Welcome to the forum.

Okay, first off I recommend working through the course with the material in the course. Then work with your own book. I'm assuming you're at the stage of doing your own book having done the other books, if not please go back and do the experiential exercises provided first. They help build understanding.

Now as to why you may not be finding much during activation. Look at your purpose. What is a concept?

Most cannot explain and have to look it up in a dictionary, when you do you'll see why a concept means nothing for activation. In fact you don't need activation at all. You gain a concept of a book in preview. Once you have previewed you're done. In architecture a concept isn't even a designers map it's just a pretty drawing. No structure is going to to be built with further planning work or design until it has been approved.

In activation, a concept of the book is merely enough to decide if you're using the right book, is a book of interest. A concept is gained through reading the table of content. Any more than that, you must be wanting something else, what is it you're looking for.
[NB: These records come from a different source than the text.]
/-! ### The first-moment bound -/

/-- **A function on `(0, L]` that is bounded by `B` and vanishes whenever all 28 affine forms `s·x_k + c_k` are
`η_k`-far from `ℤ` has small integral**: `∫_{(0,L]} |F| ≤ B·Σ_k (L·x_k + 2η_k + 3)·(2η_k/x_k)`. -/
theorem setIntegral_abs_le_of_forms_far {x c η : Fin 28 → ℝ} (hx : ∀ k, 0 < x k) (hη : ∀ k, 0 ≤ η k)
    {L B : ℝ} (hL : 0 ≤ L) (hB : 0 ≤ B) {F : ℝ → ℝ} (hFB : ∀ s ∈ Ioc 0 L, |F s| ≤ B)
    (hF0 : ∀ s ∈ Ioc 0 L, (∀ (k : Fin 28) (z : ℤ), η k < |s * x k + c k - z|) → F s = 0) :
    ∫ s in Ioc 0 L, |F s| ≤ B * ∑ k, (L * x k + 2 * η k + 3) * (2 * η k / x k) := by
  -- the union of the 28 thin sets
  set V : Set ℝ := ⋃ k ∈ (Finset.univ : Finset (Fin 28)), ⋃ m ∈ Finset.Icc ⌊c k - η k⌋ ⌈L * x k + c k + η k⌉,
    Icc (((m : ℝ) - c k - η k) / x k) (((m : ℝ) - c k + η k) / x k) with hV
  have hVmeas : MeasurableSet V :=
    Finset.measurableSet_biUnion _ fun k _ => measurableSet_thinSet (x k) (c k) (η k) L
  have hVfin : volume V ≠ ⊤ := by
    refine ne_top_of_le_ne_top ?_ (measure_biUnion_finset_le _ _)
    exact (ENNReal.sum_lt_top.mpr fun k _ =>
      (volume_thinSet_ne_top (x k) (c k) (η k) L).lt_top).ne
  have hVreal : volume.real V ≤ ∑ k, (L * x k + 2 * η k + 3) * (2 * η k / x k) :=
    (measureReal_biUnion_finset_le _ _).trans
      (Finset.sum_le_sum fun k _ => volume_real_thinSet_le (hx k) (hη k) hL)
  -- pointwise domination by `B · 𝟙_V`
  have hdom : ∀ s ∈ Ioc 0 L, |F s| ≤ B * V.indicator 1 s := by
    intro s hs
    by_cases hsV : s ∈ V
    · rw [Set.indicator_of_mem hsV]; simpa using hFB s hs
    · rw [hF0 s hs fun k z => ?_]
      · simp [Set.indicator_of_notMem hsV]
      by_contra hcon
      push Not at hcon
      exact hsV (Set.mem_biUnion (Finset.mem_univ k) (mem_thinSet_of_near_int (hx k) hs.1.le hs.2 hcon))
  have hint : Integrable (fun s => B * V.indicator (1 : ℝ → ℝ) s) (volume.restrict (Ioc 0 L)) := by
    refine Integrable.const_mul ?_ B
    exact ((integrable_indicator_iff hVmeas).mpr
      (integrableOn_const hVfin)).mono_measure Measure.restrict_le_self
  calc ∫ s in Ioc 0 L, |F s| ≤ ∫ s in Ioc 0 L, B * V.indicator 1 s := by
        refine integral_mono_of_nonneg (Filter.Eventually.of_forall fun s => abs_nonneg _) hint ?_
        exact (ae_restrict_iff' measurableSet_Ioc).mpr (Filter.Eventually.of_forall hdom)
    _ = B * ∫ s in Ioc 0 L, V.indicator 1 s := integral_const_mul _ _
    _ ≤ B * ∫ s, V.indicator 1 s := by
        refine mul_le_mul_of_nonneg_left ?_ hB
        exact setIntegral_le_integral ((integrable_indicator_iff hVmeas).mpr (integrableOn_const hVfin))
          (Filter.Eventually.of_forall fun s => Set.indicator_nonneg (fun _ _ => zero_le_one) _)
    _ = B * volume.real V := by rw [integral_indicator_one hVmeas]
    _ ≤ B * ∑ k, (L * x k + 2 * η k + 3) * (2 * η k / x k) := mul_le_mul_of_nonneg_left hVreal hB

/-- Forms along a displaced line: `φ_k(s·s(a) + c + Δ) = s·h_k(a) + φ_k(c) + φ_k(Δ)`. -/
theorem phiForm_line_add (a : Dir) (c Δ : Fin 8 → ℝ) (s : ℝ) (k : Fin 28) :
    phiForm (s • sParam a + c + Δ) k = s * h28 a k + phiForm c k + phiForm Δ k := by
  rw [phiForm_add, phiForm_line]

/-- **First-moment bound for `𝒩` along a line**: for a direction with all forms positive, an offset `c` and a
displacement `Δ(s)` whose forms are bounded by `η_k ≥ 0` on `(0, L]`,
`∫_{(0,L]} |𝒩(s·s(a) + c + Δ(s)) − 𝒩(s·s(a) + c)| ds ≤ 7·Σ_k (L·h_k(a) + 2η_k + 3)·(2η_k/h_k(a))`. -/
theorem setIntegral_abs_torusN_sub_le {a : Dir} (hpos : ∀ k, 0 < h28 a k) (c : Fin 8 → ℝ)
    (Δ : ℝ → Fin 8 → ℝ) {η : Fin 28 → ℝ} (hη : ∀ k, 0 ≤ η k) {L : ℝ} (hL : 0 ≤ L)
    (hΔ : ∀ s ∈ Ioc 0 L, ∀ k, |phiForm (Δ s) k| ≤ η k) :
    ∫ s in Ioc 0 L, |(torusN (s • sParam a + c + Δ s) : ℝ) - torusN (s • sParam a + c)|
      ≤ 7 * ∑ k, (L * h28 a k + 2 * η k + 3) * (2 * η k / h28 a k) := by
  refine setIntegral_abs_le_of_forms_far (c := fun k => phiForm c k) hpos hη hL (by norm_num)
    (fun s _ => ?_) (fun s hs hfar => ?_)
  · rw [abs_sub_le_iff]
    have h1 : (0 : ℝ) ≤ torusN (s • sParam a + c + Δ s) := by exact_mod_cast torusN_nonneg _
    have h2 : (torusN (s • sParam a + c + Δ s) : ℝ) ≤ 7 := by exact_mod_cast torusN_le_seven _
    have h3 : (0 : ℝ) ≤ torusN (s • sParam a + c) := by exact_mod_cast torusN_nonneg _
    have h4 : (torusN (s • sParam a + c) : ℝ) ≤ 7 := by exact_mod_cast torusN_le_seven _
    constructor <;> linarith
  · rw [sub_eq_zero, Int.cast_inj]
    refine torusN_add_eq_of_forms_far fun k z => ?_
    rw [phiForm_line]
    exact (hΔ s hs k).trans_lt (hfar k z)


/-! ### Constants: the first-moment bound made linear in the displacement size -/

/-- `φ_k(t·θ) = t·φ_k(θ)`. -/
theorem phiForm_smul (t : ℝ) (θ : Fin 8 → ℝ) (k : Fin 28) : phiForm (t • θ) k = t * phiForm θ k := by
  rw [phiForm_eq, phiForm_eq, pairForm_smul]

/-- `x_min ≤ x_max`. -/
theorem xMin_le_xMax (a : Dir) : xMin a ≤ xMax a := (xMin_le a 0).trans (le_xMax a 0)

/-- One summand of the first-moment bound, when `η_k ≤ t·Y ≤ 1`:
`(L·h_k + 2η_k + 3)·(2η_k/h_k) ≤ (L·x_max + 5)·(2tY/x_min)`. -/
theorem thin_summand_le {a : Dir} (hpos : ∀ k, 0 < h28 a k) {L t Y η : ℝ} (hL : 0 ≤ L) (ht : 0 ≤ t)
    (hY : 0 ≤ Y) (hη0 : 0 ≤ η) (hηt : η ≤ t * Y) (htY : t * Y ≤ 1) (k : Fin 28) :
    (L * h28 a k + 2 * η + 3) * (2 * η / h28 a k) ≤ (L * xMax a + 5) * (2 * (t * Y) / xMin a) := by
  have hx := hpos k
  have hxmin := xMin_pos hpos
  have h1 : L * h28 a k + 2 * η + 3 ≤ L * xMax a + 5 := by
    have := mul_le_mul_of_nonneg_left (le_xMax a k) hL
    linarith
  have h2 : 2 * η / h28 a k ≤ 2 * (t * Y) / xMin a := by
    rw [div_le_div_iff₀ hx hxmin]
    have := mul_le_mul hηt (xMin_le a k) hxmin.le (mul_nonneg ht hY)
    linarith
  have h3 : 0 ≤ 2 * η / h28 a k := div_nonneg (by linarith) hx.le
  have h4 : 0 ≤ L * xMax a + 5 := by nlinarith [xMax_pos hpos]
  calc (L * h28 a k + 2 * η + 3) * (2 * η / h28 a k) ≤ (L * xMax a + 5) * (2 * η / h28 a k) :=
        mul_le_mul_of_nonneg_right h1 h3
    _ ≤ (L * xMax a + 5) * (2 * (t * Y) / xMin a) := mul_le_mul_of_nonneg_left h2 h4

/-- **Linear first-moment bound**: along `s ↦ s·s(a) + c`, a displacement `Δ(s)` whose forms are bounded by
`t·|φ_k(δ)|` on `(0, L]`, with `t·Y(δ) ≤ 1`, costs at most `t · 392·Y·(L·x_max + 5)/x_min` in `L¹((0,L])`. -/
theorem setIntegral_abs_torusN_sub_le_linear {a : Dir} (hpos : ∀ k, 0 < h28 a k) (c : Fin 8 → ℝ)
    (Δ : ℝ → Fin 8 → ℝ) (δ : Fin 8 → ℝ) {L t : ℝ} (hL : 0 ≤ L) (ht : 0 ≤ t) (htY : t * shiftSize δ ≤ 1)
    (hΔ : ∀ s ∈ Ioc 0 L, ∀ k, |phiForm (Δ s) k| ≤ t * |phiForm δ k|) :
    ∫ s in Ioc 0 L, |(torusN (s • sParam a + c + Δ s) : ℝ) - torusN (s • sParam a + c)|
      ≤ t * (392 * shiftSize δ * (L * xMax a + 5) / xMin a) := by
  have hY := shiftSize_nonneg δ
  refine (setIntegral_abs_torusN_sub_le hpos c Δ (η := fun k => t * |phiForm δ k|)
    (fun k => mul_nonneg ht (abs_nonneg _)) hL hΔ).trans ?_
  have hsum : ∑ k : Fin 28, (L * h28 a k + 2 * (t * |phiForm δ k|) + 3) * (2 * (t * |phiForm δ k|) / h28 a k)
      ≤ ∑ _k : Fin 28, (L * xMax a + 5) * (2 * (t * shiftSize δ) / xMin a) :=
    Finset.sum_le_sum fun k _ => thin_summand_le hpos hL ht hY (mul_nonneg ht (abs_nonneg _))
      (mul_le_mul_of_nonneg_left (abs_phiForm_le_shiftSize δ k) ht) htY k
  refine (mul_le_mul_of_nonneg_left hsum (by norm_num)).trans ?_
  rw [Finset.sum_const, Finset.card_univ, Fintype.card_fin, nsmul_eq_mul]
  apply le_of_eq
  simp only [div_eq_mul_inv]
  ring


/-! ### Elementary sums and the harmonic–logarithm comparison -/

/-- `Σ_{j<n} 1/((j+1)(j+2)) = 1 − 1/(n+1)`. -/
theorem sum_range_inv_mul_succ (n : ℕ) :
    ∑ j ∈ Finset.range n, 1 / (((j : ℝ) + 1) * ((j : ℝ) + 2)) = 1 - 1 / ((n : ℝ) + 1) := by
  induction n with
  | zero => simp
  | succ n ih =>
    rw [Finset.sum_range_succ, ih]
    push_cast
    field_simp
    ring

/-- `Σ_{j<n} 1/((j+1)(j+2)) ≤ 1`. -/
theorem sum_range_inv_mul_succ_le_one (n : ℕ) :
    ∑ j ∈ Finset.range n, 1 / (((j : ℝ) + 1) * ((j : ℝ) + 2)) ≤ 1 := by
  rw [sum_range_inv_mul_succ]
  have : (0 : ℝ) ≤ 1 / ((n : ℝ) + 1) := by positivity
  linarith

/-- The harmonic number as a real sum over `Finset.range`. -/
theorem harmonic_cast_eq_sum (n : ℕ) :
    ((harmonic n : ℚ) : ℝ) = ∑ j ∈ Finset.range n, 1 / ((j : ℝ) + 1) := by
  simp [harmonic, one_div]

/-- **Harmonic vs. logarithm** (`K ≥ 2`): `log K ≤ H_{K−1} ≤ 1 + log K`. -/
theorem log_le_harmonic_pred_le {K : ℕ} (hK : 2 ≤ K) :
    Real.log K ≤ ((harmonic (K - 1) : ℚ) : ℝ) ∧ ((harmonic (K - 1) : ℚ) : ℝ) ≤ 1 + Real.log K := by
  constructor
  · have h := log_add_one_le_harmonic (K - 1)
    have hc : (K - 1 + 1 : ℕ) = K := by omega
    rwa [hc] at h
  · have h := harmonic_le_one_add_log (K - 1)
    have hmono : Real.log ((K - 1 : ℕ) : ℝ) ≤ Real.log K := by
      apply Real.log_le_log
      · rw [Nat.cast_sub (by omega)]; push_cast
        have : (2 : ℝ) ≤ K := by exact_mod_cast hK
        linarith
      · exact_mod_cast Nat.sub_le K 1
    linarith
In this case I ask you, in what way could this book help you in your work? What could it possibly teach you? What parts of the book would be relevant to that purpose? Take it from there.

Let be clear, a concept is not a real purpose beyond previewing. It's a neat purpose for getting an idea what the book is about and checking if it is something you might find useful. Previewing with the purpose of wanting a concept of the book so that I can decide if it's useful to me ... for my work, for my relationship, for my financial education... whatever, is a good enough start. After previewing, go in for the real purpose.